» **Activity**: Filter the material below down to the lines containing the word "negative".

» **Exercise material**:
**********
import Summits.QuantumFields.YangMills.Theorems.ConvexGribovBodyPoincareToGapSliceCovSum
import Summits.QuantumFields.YangMills.Theorems.ConvexGribovBodyPoincareToGapAxisSwap
import Summits.QuantumFields.YangMills.Theorems.ConvexGribovBodyPoincareToGapAxisSwapTransport
import Summits.QuantumFields.YangMills.Theorems.ConvexGribovBodyPoincareToGapCovLogConvex
import Summits.QuantumFields.YangMills.Theorems.ConvexGribovBodyPoincareToGapAntitone
import Summits.QuantumFields.YangMills.Theorems.ConvexGribovBodyBrascampLiebVacuumStubRpHankel

/-!
# Temporal decay of layer autocovariances from the slice Poincaré hypothesis alone
(crux `ConvexGribovBody.PoincareToGap`, stmt-QuantumFields-8781, line `Sketch`, lead c2, §3 of `Lines/Sketch.lean`)

The crux asks: a Poincaré inequality `Var_μ f ≤ κ · dir f` for the law of the time-zero slice of Wilson's lattice
Yang–Mills measure `μ = μ_{β,S}` on the SYMMETRIC tori `(2S+1)⁴` (all gauge-invariant link-Lipschitz `f` of the
time-zero spatial links; `dir` = sum over those links of `∫ |∇_ℓ f|²`, metric slope) implies volume-uniform
EXPONENTIAL time-clustering.  This file records what the hypothesis yields with no further input — a
volume-uniform POWER LAW for layer observables:

* `temporalDecay_of_slicePoincare`: on one torus (`S ≥ 1`, `β ≥ 0`, `κ ≥ 0`), if the slice Poincaré inequality
  holds at `S`, then every bounded measurable gauge-invariant link-Lipschitz observable `A` of the `(2,3)`-layer
  `Λ₀ = {t = 0, x₁ = 0, directions 2, 3}` satisfies `Cov_μ(A, A ∘ T⁰_n) ≤ κ · dir(A) / (n+1)` for `0 ≤ n ≤ S`
  (`T⁰_n = torusConfigShift (n e₀)`, translation by `n` units of Euclidean time);
* `temporalDecay_of_sliceHypothesis`: the same under the crux's hypothesis AS TYPED (`∀ S ≥ S₀`), for all
  `S ≥ max S₀ 1`, with measurability and boundedness of `A` derived from the Lipschitz condition
  (`rpHankel_continuous`; `G` is second countable through the faithful `r`).

Mechanism (all five ingredients are landed stubs of the line): the axis swap `0 ↔ 1` leaves `μ` invariant
(`stub_wilsonMeasure_map_axisSwap`, hypercubic symmetry), so the slice Poincaré inequality transported to the
observable `A ∘ Φ` and applied to the sum of its `2S+1` translates in direction `1` (`stub_sliceCovSum_le`:
the translates read disjoint links, `dir` is additive, the variance of the sum is `(2S+1) Σ_y Cov`) is, read back
through the swap (`stub_axisSwap_transport`), the TEMPORAL susceptibility bound `Σ_{n ∈ ℤ_{2S+1}} c(n) ≤ κ dir A`,
`c(n) := Cov(A, A ∘ T⁰_n)`; odd-torus reflection positivity makes `c` non-negative, even and log-convex off `0`
(`stub_cov_nonneg_logConvex`), hence non-increasing on `[0, S]` (`stub_antitone_of_logConvex`), and
`(n+1) c(n) ≤ Σ_{m ≤ n} c(m) ≤ Σ_m c(m) ≤ κ dir A`.

What is NOT here: the exponential rate.  Slice Poincaré + reflection positivity + the Markov property in time
do not imply exponential temporal decay in general (a stationary Gaussian hidden-Ornstein–Uhlenbeck chain has all
three with polynomially decaying autocovariances); the exponential rate needs the smoothing of Wilson's one-step
kernel quantitatively — the line's open cores PB1/PB2.  References: Osterwalder–Seiler, Ann. Phys. 110 (1978)
§2 (reflection positivity); the peeling line `Cruxes/PoincareToGap/Lines/Sketch.lean`. [folklore]
-/

noncomputable section

open scoped BigOperators Topology
open MeasureTheory Filter
open Literature.MathematicalPhysics.QuantumFieldTheory

namespace Summit.QuantumFields.YangMills.Theorems.PoincareToGap

/-- **What the crux hypothesis gives with no further input: `Cov_S(A, τ_n A) ≤ κ · dir(A) / (n+1)`, `n ≤ S`.**
On one torus `(2S+1)⁴` (`S ≥ 1`, `β ≥ 0`, `κ ≥ 0`), if the slice Poincaré inequality of the crux holds at this `S`
with constant `κ`, then every bounded measurable gauge-invariant link-Lipschitz observable `A` of the `(2,3)`-layer
`Λ₀ = {t = 0, x₁ = 0, directions 2, 3}` has temporal autocovariances
`Cov_μ(A, A ∘ T⁰_n) ≤ κ · dir(A) / (n + 1)` for all `0 ≤ n ≤ S`, with `dir` the crux's time-zero Dirichlet form.
Composition of the five landed stubs F1–F4b (module docstring). [folklore] -/
theorem temporalDecay_of_slicePoincare :
    ∀ (G : Type) [Group G] [TopologicalSpace G] [IsTopologicalGroup G] [CompactSpace G]
      [MeasurableSpace G] [BorelSpace G] (r : LatticeRep G) (β : ℝ), 0 ≤ β → ∀ κ : ℝ, 0 ≤ κ → ∀ S : ℕ, 1 ≤ S →
    (∀ f : GaugeConfig 4 (2 * S + 1) G → ℝ, IsGaugeInvariant f →
      (∀ U V : GaugeConfig 4 (2 * S + 1) G,
        (∀ e : Edge 4 (2 * S + 1), e.1 0 = 0 → e.2 ≠ 0 → U e = V e) → f U = f V) →
      (∃ K : ℝ, ∀ U V : GaugeConfig 4 (2 * S + 1) G,
        |f U - f V| ≤ K * ∑ e, Real.sqrt (∑ a, ∑ b, ‖(r.ρ (U e) - r.ρ (V e)) a b‖ ^ 2)) →
      ∫ U, (f U - ∫ V, f V ∂(wilsonMeasure r.ρ β : Measure (GaugeConfig 4 (2 * S + 1) G))) ^ 2
          ∂(wilsonMeasure r.ρ β : Measure (GaugeConfig 4 (2 * S + 1) G)) ≤
        κ * ∑ e : Edge 4 (2 * S + 1), (if e.1 0 = 0 ∧ e.2 ≠ 0 then
          ∫ U, (Filter.limsup (fun g : G => |f (Function.update U e g) - f U| /
              Real.sqrt (∑ a, ∑ b, ‖(r.ρ g - r.ρ (U e)) a b‖ ^ 2)) (𝓝[≠] (U e))) ^ 2
            ∂(wilsonMeasure r.ρ β : Measure (GaugeConfig 4 (2 * S + 1) G)) else 0)) →
    ∀ μ : Measure (GaugeConfig 4 (2 * S + 1) G),
      μ = (wilsonMeasure r.ρ β : Measure (GaugeConfig 4 (2 * S + 1) G)) →
    ∀ A : GaugeConfig 4 (2 * S + 1) G → ℝ, Measurable A → (∃ M : ℝ, ∀ U, |A U| ≤ M) →
      IsGaugeInvariant A →
      DependsOn A {e : Edge 4 (2 * S + 1) | e.1 0 = 0 ∧ e.1 1 = 0 ∧ e.2 ≠ 0 ∧ e.2 ≠ 1} →
      (∃ K : ℝ, ∀ U V : GaugeConfig 4 (2 * S + 1) G,
        |A U - A V| ≤ K * ∑ e, Real.sqrt (∑ a, ∑ b, ‖(r.ρ (U e) - r.ρ (V e)) a b‖ ^ 2)) →
    ∀ n : ℕ, n ≤ S →
      ∫ U, A U * A (torusConfigShift (Pi.single (0 : Fin 4) (n : ZMod (2 * S + 1)) : Site 4 (2 * S + 1)) U) ∂μ -
          (∫ U, A U ∂μ) * ∫ U, A U ∂μ ≤
        κ * (∑ e : Edge 4 (2 * S + 1), (if e.1 0 = 0 ∧ e.2 ≠ 0 then
          ∫ U, (Filter.limsup (fun g : G => |A (Function.update U e g) - A U| /
              Real.sqrt (∑ a, ∑ b, ‖(r.ρ g - r.ρ (U e)) a b‖ ^ 2)) (𝓝[≠] (U e))) ^ 2 ∂μ else 0)) /
          ((n : ℝ) + 1) := by
  intro G _ _ _ _ _ _ r β hβ κ hκ S hS hP μ hμ A hAm hAb hAg hAd hAl n hn
  -- F2 ⟶ F3: the axis swap `0 ↔ 1` leaves `μ` invariant and transports `A`
  have hΦ : μ.map (fun (U : GaugeConfig 4 (2 * S + 1) G) (e : Edge 4 (2 * S + 1)) =>
      U (fun k => e.1 (Equiv.swap 0 1 k), Equiv.swap 0 1 e.2)) = μ := by
    subst hμ
    exact stub_wilsonMeasure_map_axisSwap G r β 4 (2 * S + 1) 0 1
  obtain ⟨⟨hBm, hBb, hBg, hBd, hBl⟩, hsum, hdir⟩ :=
    stub_axisSwap_transport G r β S μ hμ hΦ A hAm hAb hAg hAd hAl
  -- F1 for the transported observable, rewritten by F3: the temporal susceptibility bound
  have h1 := stub_sliceCovSum_le G r β κ hκ S hP μ hμ
    (fun U : GaugeConfig 4 (2 * S + 1) G =>
      A (fun e => U (fun k => e.1 (Equiv.swap 0 1 k), Equiv.swap 0 1 e.2))) hBm hBb hBg hBd hBl
  rw [hsum, hdir] at h1
  -- F4, F4b: `c` is non-negative and non-increasing on `[0, S]`
  set c : ZMod (2 * S + 1) → ℝ := fun m =>
    ∫ U, A U * A (torusConfigShift (Pi.single (0 : Fin 4) m : Site 4 (2 * S + 1)) U) ∂μ -
      (∫ U, A U ∂μ) * ∫ U, A U ∂μ with hc
  obtain ⟨hnn, hev, hlc⟩ := stub_cov_nonneg_logConvex G r β hβ S hS μ hμ A hAm hAb
    (hAd.mono fun e he => ⟨he.1, he.2.2.1⟩)
  have hnn' : ∀ m, 0 ≤ c m := fun m => hnn m
  have hev' : ∀ m, c (-m) = c m := fun m => by simp only [hc, hev m]
  have hlc' : ∀ m, m ≠ 0 → c m ^ 2 ≤ c (m - 1) * c (m + 1) := fun m hm => hlc m hm
  have hanti := stub_antitone_of_logConvex S c hnn' hev' hlc'
  -- `(n+1) c(n) ≤ Σ_{m ≤ n} c(m) ≤ Σ_m c(m) ≤ κ dir A`
  have hL : n + 1 ≤ 2 * S + 1 := by omega
  have hstep : ((n : ℝ) + 1) * c (n : ZMod (2 * S + 1)) ≤
      ∑ m ∈ Finset.range (n + 1), c ((m : ℕ) : ZMod (2 * S + 1)) := by
    have hterm : ∀ m ∈ Finset.range (n + 1),
        c (n : ZMod (2 * S + 1)) ≤ c ((m : ℕ) : ZMod (2 * S + 1)) := fun m hm =>
      hanti m n (by simpa [Finset.mem_range, Nat.lt_succ_iff] using hm) hn
    calc ((n : ℝ) + 1) * c (n : ZMod (2 * S + 1))
        = ∑ _m ∈ Finset.range (n + 1), c (n : ZMod (2 * S + 1)) := by
          simp [Finset.sum_const, Finset.card_range]
      _ ≤ ∑ m ∈ Finset.range (n + 1), c ((m : ℕ) : ZMod (2 * S + 1)) := Finset.sum_le_sum hterm
  have hinj : ∀ x ∈ Finset.range (n + 1), ∀ y ∈ Finset.range (n + 1),
      ((x : ℕ) : ZMod (2 * S + 1)) = ((y : ℕ) : ZMod (2 * S + 1)) → x = y := by
    intro x hx y hy hxy
    have hx' : x < 2 * S + 1 := by simp [Finset.mem_range] at hx; omega
    have hy' : y < 2 * S + 1 := by simp [Finset.mem_range] at hy; omega
    have := congrArg ZMod.val hxy
    rwa [ZMod.val_cast_of_lt hx', ZMod.val_cast_of_lt hy'] at this
  have hsub : ∑ m ∈ Finset.range (n + 1), c ((m : ℕ) : ZMod (2 * S + 1)) ≤ ∑ m, c m := by
    rw [← Finset.sum_image hinj]
    exact Finset.sum_le_univ_sum_of_nonneg hnn'
  have hpos : (0 : ℝ) < (n : ℝ) + 1 := by positivity
  rw [le_div_iff₀ hpos]
  have hmain : ((n : ℝ) + 1) * c (n : ZMod (2 * S + 1)) ≤ ∑ m, c m := hstep.trans hsub
  have hfin : c (n : ZMod (2 * S + 1)) * ((n : ℝ) + 1) ≤ _ := (mul_comm _ _).le.trans (hmain.trans h1)
  simpa only [hc] using hfin

/-- **The crux hypothesis AS TYPED implies volume-uniform power-law temporal clustering of layer observables.**
If `0 ≤ β`, `0 ≤ κ` and the antecedent of `ConvexGribovBody.PoincareToGap` holds from `S₀` on (slice Poincaré
with constant `κ` on every torus `(2S+1)⁴`, `S ≥ S₀`), then on every torus with `S ≥ S₀` and `S ≥ 1`, every
gauge-invariant link-Lipschitz observable `A` of the `(2,3)`-layer `Λ₀` satisfies
`Cov_{μ_{β,S}}(A, A ∘ T⁰_n) ≤ κ · dir(A) / (n+1)` for `0 ≤ n ≤ S` — the constant does not depend on `S`.
(Measurability and boundedness of `A` follow from the Lipschitz condition: `A` is continuous on the compact
configuration space, and `G` is second countable through the faithful representation `r`.) [folklore] -/
theorem temporalDecay_of_sliceHypothesis :
    ∀ (G : Type) [Group G] [TopologicalSpace G] [IsTopologicalGroup G] [CompactSpace G]
      [MeasurableSpace G] [BorelSpace G] (r : LatticeRep G) (β : ℝ), 0 ≤ β → ∀ κ : ℝ, 0 ≤ κ → ∀ S₀ : ℕ,
    (∀ S : ℕ, S₀ ≤ S → ∀ f : GaugeConfig 4 (2 * S + 1) G → ℝ, IsGaugeInvariant f →
      (∀ U V : GaugeConfig 4 (2 * S + 1) G,
        (∀ e : Edge 4 (2 * S + 1), e.1 0 = 0 → e.2 ≠ 0 → U e = V e) → f U = f V) →
      (∃ K : ℝ, ∀ U V : GaugeConfig 4 (2 * S + 1) G,
        |f U - f V| ≤ K * ∑ e, Real.sqrt (∑ a, ∑ b, ‖(r.ρ (U e) - r.ρ (V e)) a b‖ ^ 2)) →
      ∫ U, (f U - ∫ V, f V ∂(wilsonMeasure r.ρ β : Measure (GaugeConfig 4 (2 * S + 1) G))) ^ 2
          ∂(wilsonMeasure r.ρ β : Measure (GaugeConfig 4 (2 * S + 1) G)) ≤
        κ * ∑ e : Edge 4 (2 * S + 1), (if e.1 0 = 0 ∧ e.2 ≠ 0 then
          ∫ U, (Filter.limsup (fun g : G => |f (Function.update U e g) - f U| /
              Real.sqrt (∑ a, ∑ b, ‖(r.ρ g - r.ρ (U e)) a b‖ ^ 2)) (𝓝[≠] (U e))) ^ 2
            ∂(wilsonMeasure r.ρ β : Measure (GaugeConfig 4 (2 * S + 1) G)) else 0)) →
    ∀ S : ℕ, S₀ ≤ S → 1 ≤ S →
    ∀ μ : Measure (GaugeConfig 4 (2 * S + 1) G),
      μ = (wilsonMeasure r.ρ β : Measure (GaugeConfig 4 (2 * S + 1) G)) →
    ∀ A : GaugeConfig 4 (2 * S + 1) G → ℝ, IsGaugeInvariant A →
      DependsOn A {e : Edge 4 (2 * S + 1) | e.1 0 = 0 ∧ e.1 1 = 0 ∧ e.2 ≠ 0 ∧ e.2 ≠ 1} →
      (∃ K : ℝ, ∀ U V : GaugeConfig 4 (2 * S + 1) G,
        |A U - A V| ≤ K * ∑ e, Real.sqrt (∑ a, ∑ b, ‖(r.ρ (U e) - r.ρ (V e)) a b‖ ^ 2)) →
    ∀ n : ℕ, n ≤ S →
      ∫ U, A U * A (torusConfigShift (Pi.single (0 : Fin 4) (n : ZMod (2 * S + 1)) : Site 4 (2 * S + 1)) U) ∂μ -
          (∫ U, A U ∂μ) * ∫ U, A U ∂μ ≤
        κ * (∑ e : Edge 4 (2 * S + 1), (if e.1 0 = 0 ∧ e.2 ≠ 0 then
          ∫ U, (Filter.limsup (fun g : G => |A (Function.update U e g) - A U| /
              Real.sqrt (∑ a, ∑ b, ‖(r.ρ g - r.ρ (U e)) a b‖ ^ 2)) (𝓝[≠] (U e))) ^ 2 ∂μ else 0)) /
          ((n : ℝ) + 1) := by
  intro G _ _ _ _ _ _ r β hβ κ hκ S₀ hP S hS₀ hS μ hμ A hAg hAd hAl n hn
  haveI : SecondCountableTopology G :=
    (r.continuous.isClosedEmbedding r.injective).isEmbedding.secondCountableTopology
  have hAc : Continuous A :=
    Summit.QuantumFields.YangMills.Theorems.BrascampLiebVacuum.rpHankel_continuous r hAl
  have hAm : Measurable A := hAc.measurable
  have hAb : ∃ M : ℝ, ∀ U, |A U| ≤ M :=
    Summit.QuantumFields.YangMills.Theorems.BrascampLiebVacuum.rpHankel_bounded hAc
  exact temporalDecay_of_slicePoincare G r β hβ κ hκ S hS (hP S hS₀) μ hμ A hAm hAb hAg hAd hAl n hn

end Summit.QuantumFields.YangMills.Theorems.PoincareToGap

end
**********
» **Solution to this task**:
`c(n) := Cov(A, A ∘ T⁰_n)`; odd-torus reflection positivity makes `c` non-negative, even and log-convex off `0`
  -- F4, F4b: `c` is non-negative and non-increasing on `[0, S]`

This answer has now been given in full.